§ **What you will do**:
Copy the entries that follow, exactly and completely.

§ **Records supplied**:
BEGIN

import Mathlib
import HarnessLib
import Summits.HodgeConjecture.HodgeConjecture.Theses.KleimanBFSeeds
import Summits.HodgeConjecture.HodgeConjecture.Theorems.Ring2AbelianAllAndreTwistedSquareEvenInhabitants
import Summits.HodgeConjecture.HodgeConjecture.Theorems.Ring2AbelianAllWeilSimilarAnchors
import Summits.HodgeConjecture.HodgeConjecture.Theorems.Ring2AbelianAllWeilSignCells
import Literature.AlgebraicGeometry.VanGeemen1994.HyperbolicOfSplitDiscriminant
import Literature.AlgebraicGeometry.HodgeTheory.WeilClassesBFSheafSeedAt

/-!
# Route `KleimanBFSeeds`: the rung `WeilSixfolds` needs K2 only at Chern characters WITH KLEIMAN'S NORMAL FORM
# (restatement certificates for crux stmt-HodgeConjecture-25931)

HONEST FRAMING: bookkeeping HELPER for the crux K2 `KleimanSemiregularAnchor` (stmt-HodgeConjecture-25931; registered stub
`stub_good : GoodAnchorPerDiscriminantClass`, skeleton `Cruxes/KleimanSemiregularAnchor/Lines/chosen_anchor.lean`). Every
theorem here keeps ALL six binders of the route's deciding theorem as hypotheses; no binder, stub, crux, rung or summit
is proved, and nothing toward HC / HC_AV / HC_CM. What it certifies, kernel-checked: the deciding theorem
`Theses.KleimanBFSeeds.closes` uses the `∀ C` crux K2 ONLY at the Chern character `C` delivered by
`KleimanChernCharacterOnBetti` — a `C` with `C.KleimanChernNormalForm` — so K2 may be RESTATED over such `C` without
touching the glue (refuter read-back on the item, 2026-08-28: "'∀C' could be weakened to C with KleimanChernNormalForm
(all closes uses)"; census row (v7) of the item: the unrestricted `∀ C` ranges over a hypothesis STRUCTURE whose exotic
inhabitants cannot be evaluated on a concrete sheaf):

* `kleimanSemiregularAnchorAt_of_goodAnchorPerDiscriminantClassAt` — POINTWISE in `C`: one good anchor per non-split
  discriminant class for `C` gives the K2 statement for `C` (the proof of
  `kleimanSemiregularAnchor_of_goodAnchor_in_each_discriminantClass`, p793968, which is pointwise; Landherr / van Geemen
  5.2–5.4);
* `weilSixfolds_of_kleimanSemiregularAnchorAt_kleimanC` — the route's chain with K2 replaced by
  K2ᴷ := `∀ C, C.KleimanChernNormalForm → (K2 at C)`: `KleimanChernCharacterOnBetti → BFVariationalHodge → K2ᴷ →
  KodairaHyperplaneClass → HyperbolicFloor → SimilarReach → WeilSixfolds` (verbatim the proof of `closes`);
* `weilSixfolds_of_goodAnchorPerDiscriminantClassAt_kleimanC` — the same with the registered stub's shape restricted
  to Kleiman `C`: `∀ C, C.KleimanChernNormalForm → (GoodAnchorPerDiscriminantClass at C)` in place of K2.
So a planner may restate item 25931 as K2ᴷ, or directly as the per-class statement over Kleiman `C`, and re-glue with
these terms; K2 ⟹ K2ᴷ trivially (`kleimanSemiregularAnchorAt_kleimanC_of_kleimanSemiregularAnchor`).

References: [vanGeemen1994HodgeAV] 4.14, Lemma 5.2, 5.3–5.4; [Landherr1936HermitianForms]; [BuchweitzFlenner2003]
§5 Thm. 5.1; [Markman2025 = arXiv:1805.11574] (floor); [Fulton1998] Example 15.3.2 (normal form).
-/

-- every declaration of this problem lives in `Summit.HodgeConjecture.HodgeConjecture.…` (summit = sub-problem)
set_option linter.dupNamespace false

noncomputable section

open CategoryTheory AlgebraicGeometry

namespace Summit.HodgeConjecture.HodgeConjecture.Theorems

open Literature.AlgebraicGeometry Literature.AlgebraicGeometry.Motives
open Literature.AlgebraicGeometry.HodgeTheory
open Literature.AlgebraicGeometry.VanGeemen1994
open Literature.AlgebraicTopology.SingularHomology
open Summit.HodgeConjecture.HodgeConjecture.Ring2.AbelianAll
open Summit.HodgeConjecture.HodgeConjecture.Theses.KleimanBFSeeds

END

§ **Result for this task**:
import Mathlib
import HarnessLib
import Summits.HodgeConjecture.HodgeConjecture.Theses.KleimanBFSeeds
import Summits.HodgeConjecture.HodgeConjecture.Theorems.Ring2AbelianAllAndreTwistedSquareEvenInhabitants
import Summits.HodgeConjecture.HodgeConjecture.Theorems.Ring2AbelianAllWeilSimilarAnchors
import Summits.HodgeConjecture.HodgeConjecture.Theorems.Ring2AbelianAllWeilSignCells
import Literature.AlgebraicGeometry.VanGeemen1994.HyperbolicOfSplitDiscriminant
import Literature.AlgebraicGeometry.HodgeTheory.WeilClassesBFSheafSeedAt

/-!
# Route `KleimanBFSeeds`: the rung `WeilSixfolds` needs K2 only at Chern characters WITH KLEIMAN'S NORMAL FORM
# (restatement certificates for crux stmt-HodgeConjecture-25931)

HONEST FRAMING: bookkeeping HELPER for the crux K2 `KleimanSemiregularAnchor` (stmt-HodgeConjecture-25931; registered stub
`stub_good : GoodAnchorPerDiscriminantClass`, skeleton `Cruxes/KleimanSemiregularAnchor/Lines/chosen_anchor.lean`). Every
theorem here keeps ALL six binders of the route's deciding theorem as hypotheses; no binder, stub, crux, rung or summit
is proved, and nothing toward HC / HC_AV / HC_CM. What it certifies, kernel-checked: the deciding theorem
`Theses.KleimanBFSeeds.closes` uses the `∀ C` crux K2 ONLY at the Chern character `C` delivered by
`KleimanChernCharacterOnBetti` — a `C` with `C.KleimanChernNormalForm` — so K2 may be RESTATED over such `C` without
touching the glue (refuter read-back on the item, 2026-08-28: "'∀C' could be weakened to C with KleimanChernNormalForm
(all closes uses)"; census row (v7) of the item: the unrestricted `∀ C` ranges over a hypothesis STRUCTURE whose exotic
inhabitants cannot be evaluated on a concrete sheaf):

* `kleimanSemiregularAnchorAt_of_goodAnchorPerDiscriminantClassAt` — POINTWISE in `C`: one good anchor per non-split
  discriminant class for `C` gives the K2 statement for `C` (the proof of
  `kleimanSemiregularAnchor_of_goodAnchor_in_each_discriminantClass`, p793968, which is pointwise; Landherr / van Geemen
  5.2–5.4);
* `weilSixfolds_of_kleimanSemiregularAnchorAt_kleimanC` — the route's chain with K2 replaced by
  K2ᴷ := `∀ C, C.KleimanChernNormalForm → (K2 at C)`: `KleimanChernCharacterOnBetti → BFVariationalHodge → K2ᴷ →
  KodairaHyperplaneClass → HyperbolicFloor → SimilarReach → WeilSixfolds` (verbatim the proof of `closes`);
* `weilSixfolds_of_goodAnchorPerDiscriminantClassAt_kleimanC` — the same with the registered stub's shape restricted
  to Kleiman `C`: `∀ C, C.KleimanChernNormalForm → (GoodAnchorPerDiscriminantClass at C)` in place of K2.
So a planner may restate item 25931 as K2ᴷ, or directly as the per-class statement over Kleiman `C`, and re-glue with
these terms; K2 ⟹ K2ᴷ trivially (`kleimanSemiregularAnchorAt_kleimanC_of_kleimanSemiregularAnchor`).

References: [vanGeemen1994HodgeAV] 4.14, Lemma 5.2, 5.3–5.4; [Landherr1936HermitianForms]; [BuchweitzFlenner2003]
§5 Thm. 5.1; [Markman2025 = arXiv:1805.11574] (floor); [Fulton1998] Example 15.3.2 (normal form).
-/

-- every declaration of this problem lives in `Summit.HodgeConjecture.HodgeConjecture.…` (summit = sub-problem)
set_option linter.dupNamespace false

noncomputable section

open CategoryTheory AlgebraicGeometry

namespace Summit.HodgeConjecture.HodgeConjecture.Theorems

open Literature.AlgebraicGeometry Literature.AlgebraicGeometry.Motives
open Literature.AlgebraicGeometry.HodgeTheory
open Literature.AlgebraicGeometry.VanGeemen1994
open Literature.AlgebraicTopology.SingularHomology
open Summit.HodgeConjecture.HodgeConjecture.Ring2.AbelianAll
open Summit.HodgeConjecture.HodgeConjecture.Theses.KleimanBFSeeds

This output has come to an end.